• _Task to carry out_:
Transcribe only part of the material below: the lines from the one containing "show Decays (blk (NlegRoad m a) true" through the one containing "have hkG2 : (0", inclusive, exactly as written.

• _Data to use_:
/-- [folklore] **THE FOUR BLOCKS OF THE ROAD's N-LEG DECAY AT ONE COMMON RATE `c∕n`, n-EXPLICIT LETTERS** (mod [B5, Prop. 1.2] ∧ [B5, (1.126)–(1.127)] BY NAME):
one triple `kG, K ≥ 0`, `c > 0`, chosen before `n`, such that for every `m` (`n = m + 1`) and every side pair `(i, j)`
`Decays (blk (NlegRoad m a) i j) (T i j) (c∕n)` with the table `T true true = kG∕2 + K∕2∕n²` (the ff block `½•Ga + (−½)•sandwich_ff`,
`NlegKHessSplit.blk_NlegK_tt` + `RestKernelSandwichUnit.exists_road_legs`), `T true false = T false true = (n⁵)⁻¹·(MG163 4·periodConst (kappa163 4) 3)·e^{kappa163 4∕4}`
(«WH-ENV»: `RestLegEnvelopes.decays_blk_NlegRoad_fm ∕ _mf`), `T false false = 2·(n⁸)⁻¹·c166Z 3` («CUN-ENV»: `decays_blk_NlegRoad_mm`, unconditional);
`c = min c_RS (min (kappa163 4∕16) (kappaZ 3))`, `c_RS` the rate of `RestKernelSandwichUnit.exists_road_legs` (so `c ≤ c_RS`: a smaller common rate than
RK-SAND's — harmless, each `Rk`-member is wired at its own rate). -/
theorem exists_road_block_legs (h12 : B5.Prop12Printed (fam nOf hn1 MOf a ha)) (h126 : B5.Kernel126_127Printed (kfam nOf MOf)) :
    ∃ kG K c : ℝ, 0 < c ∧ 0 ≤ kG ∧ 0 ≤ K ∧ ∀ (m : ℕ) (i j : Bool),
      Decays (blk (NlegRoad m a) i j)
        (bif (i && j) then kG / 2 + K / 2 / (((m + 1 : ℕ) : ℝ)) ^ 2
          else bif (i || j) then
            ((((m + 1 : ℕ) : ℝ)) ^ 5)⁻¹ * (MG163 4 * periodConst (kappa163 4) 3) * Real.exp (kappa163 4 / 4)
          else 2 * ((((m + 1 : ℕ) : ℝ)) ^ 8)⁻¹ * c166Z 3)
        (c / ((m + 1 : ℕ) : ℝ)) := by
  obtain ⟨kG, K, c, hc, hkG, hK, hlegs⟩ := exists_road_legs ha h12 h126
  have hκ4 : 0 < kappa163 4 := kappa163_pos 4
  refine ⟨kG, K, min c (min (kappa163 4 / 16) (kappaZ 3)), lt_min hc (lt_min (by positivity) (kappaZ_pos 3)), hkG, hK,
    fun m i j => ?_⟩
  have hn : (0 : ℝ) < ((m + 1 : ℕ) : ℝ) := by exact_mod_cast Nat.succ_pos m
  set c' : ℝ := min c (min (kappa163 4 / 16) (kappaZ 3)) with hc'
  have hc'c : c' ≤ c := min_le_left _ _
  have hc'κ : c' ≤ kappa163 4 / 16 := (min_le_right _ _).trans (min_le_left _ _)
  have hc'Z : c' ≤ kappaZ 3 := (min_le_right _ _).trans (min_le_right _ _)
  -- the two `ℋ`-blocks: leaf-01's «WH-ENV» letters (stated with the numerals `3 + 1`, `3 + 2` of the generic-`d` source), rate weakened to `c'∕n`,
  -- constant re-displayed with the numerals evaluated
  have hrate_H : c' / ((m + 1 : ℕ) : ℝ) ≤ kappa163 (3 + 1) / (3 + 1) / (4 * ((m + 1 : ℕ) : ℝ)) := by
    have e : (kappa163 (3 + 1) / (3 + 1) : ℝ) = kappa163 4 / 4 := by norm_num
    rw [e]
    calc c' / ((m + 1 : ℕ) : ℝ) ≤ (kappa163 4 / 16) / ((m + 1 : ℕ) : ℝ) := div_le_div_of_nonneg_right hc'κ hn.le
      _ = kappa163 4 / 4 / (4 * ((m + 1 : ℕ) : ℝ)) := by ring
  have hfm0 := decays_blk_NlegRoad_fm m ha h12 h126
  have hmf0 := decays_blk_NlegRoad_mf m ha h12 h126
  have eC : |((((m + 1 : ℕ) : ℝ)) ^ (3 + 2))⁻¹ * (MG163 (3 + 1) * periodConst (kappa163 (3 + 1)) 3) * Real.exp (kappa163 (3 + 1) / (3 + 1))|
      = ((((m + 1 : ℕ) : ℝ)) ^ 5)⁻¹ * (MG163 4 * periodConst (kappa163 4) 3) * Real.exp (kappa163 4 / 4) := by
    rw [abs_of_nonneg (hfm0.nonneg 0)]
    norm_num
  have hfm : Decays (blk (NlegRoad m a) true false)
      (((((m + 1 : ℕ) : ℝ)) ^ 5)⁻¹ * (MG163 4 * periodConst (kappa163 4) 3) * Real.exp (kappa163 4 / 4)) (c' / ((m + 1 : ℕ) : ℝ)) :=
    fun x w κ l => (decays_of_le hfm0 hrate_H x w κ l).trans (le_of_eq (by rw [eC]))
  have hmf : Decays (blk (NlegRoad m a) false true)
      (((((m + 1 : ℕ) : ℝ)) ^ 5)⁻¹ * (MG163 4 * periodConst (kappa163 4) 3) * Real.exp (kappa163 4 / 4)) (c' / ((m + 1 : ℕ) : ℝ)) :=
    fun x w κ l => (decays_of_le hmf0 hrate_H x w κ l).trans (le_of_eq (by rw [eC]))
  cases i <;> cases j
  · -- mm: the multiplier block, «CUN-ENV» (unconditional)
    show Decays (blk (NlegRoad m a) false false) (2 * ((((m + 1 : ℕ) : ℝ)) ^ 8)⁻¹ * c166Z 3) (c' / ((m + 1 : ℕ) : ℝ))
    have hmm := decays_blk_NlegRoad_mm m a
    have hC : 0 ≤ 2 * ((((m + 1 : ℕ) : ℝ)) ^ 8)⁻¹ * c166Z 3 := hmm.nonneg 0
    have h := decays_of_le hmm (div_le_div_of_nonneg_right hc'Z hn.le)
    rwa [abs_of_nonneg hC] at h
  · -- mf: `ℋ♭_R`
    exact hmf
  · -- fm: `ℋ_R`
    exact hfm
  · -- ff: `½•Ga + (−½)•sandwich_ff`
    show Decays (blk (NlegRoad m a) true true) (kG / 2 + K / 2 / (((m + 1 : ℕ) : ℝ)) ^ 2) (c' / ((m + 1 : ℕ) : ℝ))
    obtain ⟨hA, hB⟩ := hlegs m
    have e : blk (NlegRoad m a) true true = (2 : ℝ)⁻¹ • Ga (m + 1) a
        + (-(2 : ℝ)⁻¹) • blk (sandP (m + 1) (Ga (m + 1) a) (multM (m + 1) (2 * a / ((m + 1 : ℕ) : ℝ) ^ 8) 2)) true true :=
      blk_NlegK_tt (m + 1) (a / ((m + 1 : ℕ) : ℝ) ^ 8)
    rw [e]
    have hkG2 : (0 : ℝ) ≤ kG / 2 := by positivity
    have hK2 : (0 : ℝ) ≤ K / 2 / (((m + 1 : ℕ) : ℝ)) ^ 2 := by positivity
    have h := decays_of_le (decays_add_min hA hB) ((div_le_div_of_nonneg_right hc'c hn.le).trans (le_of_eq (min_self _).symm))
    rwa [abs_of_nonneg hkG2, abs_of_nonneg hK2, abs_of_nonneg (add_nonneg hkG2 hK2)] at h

• _Answer to this exercise_:
    show Decays (blk (NlegRoad m a) true true) (kG / 2 + K / 2 / (((m + 1 : ℕ) : ℝ)) ^ 2) (c' / ((m + 1 : ℕ) : ℝ))
    obtain ⟨hA, hB⟩ := hlegs m
    have e : blk (NlegRoad m a) true true = (2 : ℝ)⁻¹ • Ga (m + 1) a
        + (-(2 : ℝ)⁻¹) • blk (sandP (m + 1) (Ga (m + 1) a) (multM (m + 1) (2 * a / ((m + 1 : ℕ) : ℝ) ^ 8) 2)) true true :=
      blk_NlegK_tt (m + 1) (a / ((m + 1 : ℕ) : ℝ) ^ 8)
    rw [e]
    have hkG2 : (0 : ℝ) ≤ kG / 2 := by positivity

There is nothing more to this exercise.